Avoiding Checkpoint Fatigue
The death of a good checkpoint system is alarm fatigue. If 70% of agent actions require approval, users will approve without reading. To prevent this:
- Tune triggers continuously — track approval rate. If >20% of actions hit checkpoints, tighten the trigger rules.
- Auto-approve patterns — actions the same user has approved 10+ times for the same tool/args pattern are candidates for a trusted-action allowlist.
- Batch low-risk checkpoints — instead of one notification per action, batch multiple low-risk pending actions into a single review.
Key Takeaways
- Checkpoint trigger conditions should be explicit, rule-based, and auditable — not delegated to an LLM's judgment about riskiness.
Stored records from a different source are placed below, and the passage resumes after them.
/-!
# OutputRateTowerArithmetic — the TOWER-READING ROAD's END faces of row NE5 with the arithmetic letters `k₀, B, k₁, ρ₁`
# ELIMINATED (one strict reach inequality `c·(EA₀ + E₀)/(1 − ω) < ρ₀` replaces them, sharply) and the `∃ C₅`-outermost face
# (cell `pub-balaban`, T⁴ fan-out, row NE5 of `HOME/BINDER-OWNERS.md`; NE5 swarm, claim-table row O6-n NUMERICS, lineage follower #3;
# unit `b2b-balaban-t4-ne5-formalise-leaf-10`; LEAN PLACEMENT RULE 2026-08-19: our bookkeeping lives under `Summits/`)

HONEST FRAMING (T4-DAG PAGE 1).  The cell's T⁴ target is rung (B)+1: existence AND uniqueness of the ε → 0 limit of Bałaban's
unit-scale gauge-invariant expectations on a FIXED finite torus T⁴ — NOT infinite volume, NOT a mass gap, NOT the Clay problem.
The spine estimate NE5 (`T4OutputRate.NE5`) is NOT PRINTED in the audited series (cell GAPS G-t4-U3-1) and is NOT PROVED here:
this module is real arithmetic over the DISPLAYED binders of LANDED END faces of the tower-reading road (`OutputRateTowerSocket`
p203601∕p203797 and `OutputRateTowerInstance` p205877 — owner lineage t4-ne5-p1; `OutputRateTowerBalaban` p213906 — NE2 crew leaf-08;
`OutputRateTowerBalabanRate` p219950 — owner g33), each APPLIED BY NAME, never re-wired.  Nothing printed is asserted; 0 cite tags;
no «…» quotation is introduced; no `def … : Prop` is minted.  Spine estimates PROVED: 0/9, unchanged; leaves instantiated on
Bałaban's concrete objects: 0/12, unchanged (row O1 = the substrate cell).  HONEST DEPENDENCY (cell, verbatim): continuum YM on
T⁴ ⇐ BetaPertH ∧ nine spine estimates (0/9 proved); BetaPertH ⇐ (D1) ∧ (D4) ∧ CAP+tail; G-an2-4 gates asym, D1 and NE2/3/4.

WHAT IS ELIMINATED, AND WHAT IS NOT.  On this road W1 is row NE2's tower law (+ row NE3's `LocalRate` in the minimiser split) and
W4 is PRODUCED from W1 by `OutputRateInsertion.insertionRate_of_operatorRate`, so every END face carries the ARITHMETIC letters `k₀`
(reach scale), `B` (first scales), `k₁, ρ₁` (the insertion species' reach) with the binders `hρ₁ : ρ₁ < 1`, `hreach : δ·θ^{k₁} ≤ ρ₁`,
`hnear : (δ + (Gi·δ/(1 − ρ₁) + 2Gi/θ^{k₁}))·θ^{k₀} + c(EA₀ + E₀)/(1 − ω) ≤ ρ₀`, `hB : 0 ≤ B`, `hfirst : ∀ k < k₀, EA₀ + E₀ ≤ B·θ^k`.
Here `ρ₀` is the ANALYTIC radius of the W2 binder `DataLipschitz W κ Λ ρ₀` and `Λ` its modulus: both STAY displayed (on the
END-of-record road `Λ = G/(1 − ρ₀)` made `ρ₀` eliminable — `B13StepEndArithmetic.arithmetic_letters_iff`).  What goes is
`k₀, B, k₁, ρ₁` with their five binders, replaced by `0 < θ < 1` and the ONE strict inequality `c·(EA₀ + E₀)/(1 − ω) < ρ₀`
("the fed-back one-run level is strictly inside the Lipschitz radius") — and NECESSARILY so (`tower_letters_iff`, sharp).

## What is PROVED (kernel; Mathlib + the two imports; no `sorry`, no new axiom)

§0 `insReach_exists_any`, `reach_binders_exists_any`: the letter witnesses WITHOUT sign hypotheses on `δ`, `D` (for `D < 0` the
   scale `k₀ = 0` serves); `tower_letters_iff`: for a genuine insertion species (`Gi > 0`, `δ ≥ 0`, `0 < θ < 1`) the four
   letters with their five binders EXIST IFF `c·(EA₀ + E₀)/(1 − ω) < ρ₀` (`OutputRateArithmetic.reach_necessary` BY NAME).
§1 SOCKET (generic `StepModel`, `J`-indexed tower families): `exists_ne5_at_of_towerLaw_{lip,split}_readsIns_nat` — the two
   socket END faces with W4 produced, letters eliminated, conclusion `∃ C₅, NE5 EA EB W κ θ′ C₅` at the PRESCRIBED rate `θ′`;
   `exists_rate_ne5_of_towerLaw_split_readsIns_nat` — the smallness `ω + Λ·c < θ′` replaced by the ROOM `ω + Λ·c < 1` as well
   (`OutputRateArithmetic.rate_window_iff`) ⟹ `∃ θ′ ∈ [θ, 1), ∃ C₅, NE5 …`.
§2 `uniform_ne5_of_towerLaw_split_readsIns`: the `∃ C₅`-OUTERMOST face — fix the SIZES `κ, Λ, ρ₀, EA₀, E₀, Gi, δ, c, ω, θ, θ′`
   subject to `c(EA₀ + E₀)/(1 − ω) < ρ₀` and `ω + Λ·c < θ′`; then ONE constant serves EVERY carrier structure, step model, insertion,
   tower family (any index type), reading, intermediate family, distance, `Readings` carrier, pair of functionals and window whose
   displayed binders hold with those sizes (W1's constant pinned by `cR·Cop/r₀ + Λb·Cm = δ`): the quantifier order `∃ C₅, ∀ …`.
§3 INSTANCES, one application each: `exists_ne5_at_of_perturbed_split_readsIns_nat` (row NE2's perturbed free towers, the
   trigger's tower END of record), `exists_ne5_at_of_balaban_lip_readsIns_nat` (Bałaban's typed tier-B operator, rate `L⁻¹`) and
   `exists_ne5_at_of_balaban_split_readsIns_ne3Shape_nat` (the owner's g33 END, p219950: minimiser split, node U1b's FULL `NE3Shape`,
   NO rate binder, rate `max θ L⁻¹`); the last two need `1 < L` (rate `< 1`) — the printed «L odd > 11», not the faces' `[NeZero L]`.

NOT COVERED (one application of §1 each; file budget): `OutputRateTowerInstanceCovariant…`, the planted class, the other rate-`θ`
faces of `OutputRateTowerBalabanRate`; the W4-DISPLAYED socket faces reduce by `OutputRateArithmetic.exists_ne5_at_of_stepModel_lip_nat_reach`.
No letter is given a value.  Provenance: NE5 swarm seat leaf-10 (gen 7), 2026-08-20; census `HOME/t4/…-leaf-10/B13SmallnessCensus.md` §11.
-/

noncomputable section
open Literature.Probability.Percolation Literature.Probability.LatticeModels

variable {ι : Type*}

/-! ### Cylinder events: locality, measurability, splitting -/

/-- A cylinder event is local (determined by `E₀`). [cite: Grimmett2006, §4.1] -/
theorem isLocalEvent_cylEvent (E₀ S : Finset ι) : IsLocalEvent (cylEvent E₀ S) := by
  refine ⟨E₀, (determinedBy_iff _ _).2 fun ω ω' h => ?_⟩
  simp only [mem_cylEvent_iff]
  refine forall₂_congr fun e he => ?_
  have h1 := Set.ext_iff.1 h e
  simp only [Set.mem_inter_iff, Finset.mem_coe] at h1
  have : e ∈ ω ↔ e ∈ ω' := ⟨fun he' => (h1.1 ⟨he', he⟩).1, fun he' => (h1.2 ⟨he', he⟩).1⟩
  rw [this]

/-- A cylinder event is measurable. [cite: Grimmett2006, §4.1] -/
theorem measurableSet_cylEvent (E₀ S : Finset ι) : MeasurableSet (cylEvent E₀ S) :=
  measurableSet_of_isLocalEvent_holds (isLocalEvent_cylEvent E₀ S)

/-- With every prescribed coordinate present, the cylinder is the increasing event `{E₀ ⊆ ω}`.
[folklore] -/
theorem cylEvent_eq_setOf_subset {E₀ S : Finset ι} (h : E₀ ⊆ S) :
    cylEvent E₀ S = {ω | (↑E₀ : Set ι) ⊆ ω} := by
  ext ω
  simp only [mem_cylEvent_iff, Set.mem_setOf_eq, Set.subset_def, Finset.mem_coe]
  exact forall₂_congr fun i hi => iff_true_right (h hi)

/-- The increasing cylinder `{E₀ ⊆ ω}` is a local event. [folklore] -/
theorem isLocalEvent_setOf_subset (E₀ : Finset ι) : IsLocalEvent {ω : Set ι | (↑E₀ : Set ι) ⊆ ω} := by
  rw [← cylEvent_eq_setOf_subset (Finset.Subset.refl E₀)]
  exact isLocalEvent_cylEvent E₀ E₀

/-- The increasing cylinder `{E₀ ⊆ ω}` is measurable. [folklore] -/
theorem measurableSet_setOf_subset (E₀ : Finset ι) :
    MeasurableSet {ω : Set ι | (↑E₀ : Set ι) ⊆ ω} :=
  measurableSet_of_isLocalEvent_holds (isLocalEvent_setOf_subset E₀)


/-- Splitting a cylinder event on the state of one further coordinate `e₀ ∉ S`:
`C(E₀ ∖ {e₀}, S) = C(E₀, S) ∪ C(E₀, S ∪ {e₀})`. [folklore] -/
theorem cylEvent_erase_eq_union [DecidableEq ι] {E₀ S : Finset ι} {e₀ : ι} (he₀S : e₀ ∉ S) :
    cylEvent (E₀.erase e₀) S = cylEvent E₀ S ∪ cylEvent E₀ (insert e₀ S) := by
  ext ω
  simp only [Set.mem_union, mem_cylEvent_iff, Finset.mem_erase, Finset.mem_insert]
  constructor
  · intro h
    by_cases hω : e₀ ∈ ω
    · refine Or.inr fun e he => ?_
      by_cases hee : e = e₀
      · subst hee
        exact ⟨fun _ => Or.inl rfl, fun _ => hω⟩
      · rw [h e ⟨hee, he⟩]
        exact ⟨fun hs => Or.inr hs, fun h' => h'.resolve_left hee⟩
    · refine Or.inl fun e he => ?_
      by_cases hee : e = e₀
      · subst hee
        exact ⟨fun h' => absurd h' hω, fun h' => absurd h' he₀S⟩
      · exact h e ⟨hee, he⟩
  · rintro (h | h) e ⟨hne, he⟩
    · exact h e he
    · rw [h e he]
      exact ⟨fun h' => h'.resolve_left hne, fun hs => Or.inr hs⟩

/-- The two pieces of the splitting are disjoint. [folklore] -/
theorem disjoint_cylEvent_insert [DecidableEq ι] {E₀ S : Finset ι} {e₀ : ι} (he₀ : e₀ ∈ E₀)
    (he₀S : e₀ ∉ S) : Disjoint (cylEvent E₀ S) (cylEvent E₀ (insert e₀ S)) := by
  rw [Set.disjoint_left]
  intro ω h h'
  rw [mem_cylEvent_iff] at h h'
  exact he₀S ((h e₀ he₀).1 ((h' e₀ he₀).2 (Finset.mem_insert_self e₀ S)))

/-- Cylinders over the same coordinates with different prescriptions are disjoint. [folklore] -/
theorem disjoint_cylEvent_of_ne {F S S' : Finset ι} (hS : S ⊆ F) (hS' : S' ⊆ F) (hne : S ≠ S') :
    Disjoint (cylEvent F S) (cylEvent F S') := by
  rw [Set.disjoint_left]
  intro ω h h'
  rw [mem_cylEvent_iff] at h h'
  apply hne
  ext e
  exact ⟨fun he => (h' e (hS he)).1 ((h e (hS he)).2 he),
    fun he => (h e (hS' he)).1 ((h' e (hS' he)).2 he)⟩

/-! ### From increasing cylinders to all cylinders to all local events -/

/-- **Inclusion–exclusion, one coordinate at a time.** If, for a sequence of finite measures on
`Set ι`, the probabilities of the increasing cylinders `{E₀ ⊆ ω}` converge, then the probabilities
of all cylinder events converge. [cite: Grimmett2006, Thm. (4.19)(a), proof] -/
theorem tendsto_measureReal_cylEvent_of_supset (νs : ℕ → Measure (Set ι))
    [∀ n, IsFiniteMeasure (νs n)]
    (h : ∀ E₀ : Finset ι,
      ∃ r : ℝ, Tendsto (fun n => (νs n).real {ω | (↑E₀ : Set ι) ⊆ ω}) atTop (𝓝 r))
    (E₀ S : Finset ι) :
    ∃ r : ℝ, Tendsto (fun n => (νs n).real (cylEvent E₀ S)) atTop (𝓝 r) := by
  classical
  -- induction on the number `|E₀ ∖ S|` of coordinates prescribed absent
  suffices H : ∀ k : ℕ, ∀ E₀ S : Finset ι, (E₀ \ S).card = k →
      ∃ r : ℝ, Tendsto (fun n => (νs n).real (cylEvent E₀ S)) atTop (𝓝 r) from
    H _ E₀ S rfl
  intro k
  induction k with
  | zero =>
    intro E₀ S hk
    rw [Finset.card_eq_zero, Finset.sdiff_eq_empty_iff_subset] at hk
    rw [cylEvent_eq_setOf_subset hk]
    exact h E₀
  | succ k ih =>
    intro E₀ S hk
    obtain ⟨e₀, he₀⟩ : (E₀ \ S).Nonempty := by
      rw [← Finset.card_pos, hk]
      exact Nat.succ_pos k
    rw [Finset.mem_sdiff] at he₀
    obtain ⟨he₀E, he₀S⟩ := he₀
    have hk1 : (E₀.erase e₀ \ S).card = k := by
      rw [Finset.erase_sdiff_comm, Finset.card_erase_of_mem (Finset.mem_sdiff.2 ⟨he₀E, he₀S⟩), hk]
      rfl
    have hk2 : (E₀ \ insert e₀ S).card = k := by
      rw [Finset.sdiff_insert, Finset.card_erase_of_mem (Finset.mem_sdiff.2 ⟨he₀E, he₀S⟩), hk]
      rfl
    obtain ⟨r₁, hr₁⟩ := ih (E₀.erase e₀) S hk1
    obtain ⟨r₂, hr₂⟩ := ih E₀ (insert e₀ S) hk2
    refine ⟨r₁ - r₂, ?_⟩
    have heq : ∀ n, (νs n).real (cylEvent E₀ S) =
        (νs n).real (cylEvent (E₀.erase e₀) S) - (νs n).real (cylEvent E₀ (insert e₀ S)) := by
      intro n
      rw [cylEvent_erase_eq_union he₀S,
        measureReal_union (disjoint_cylEvent_insert he₀E he₀S) (measurableSet_cylEvent _ _)]
      ring
    simp_rw [heq]
    exact hr₁.sub hr₂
- Auto-approve reversible actions on timeout; auto-reject irreversible actions on timeout — make this decision explicit at the call site.
- Every checkpoint notification must include the current task context, not just the raw action args.
- Log the exact summary the human saw when approving — not just the action — so you can audit decisions made on bad summaries.
- Monitor checkpoint approval rate: if >20% of actions require approval, trigger rules are miscalibrated and fatigue will degrade review quality.
- A trusted-action allowlist (auto-approve repeated identical patterns) is a safe way to reduce friction without removing oversight.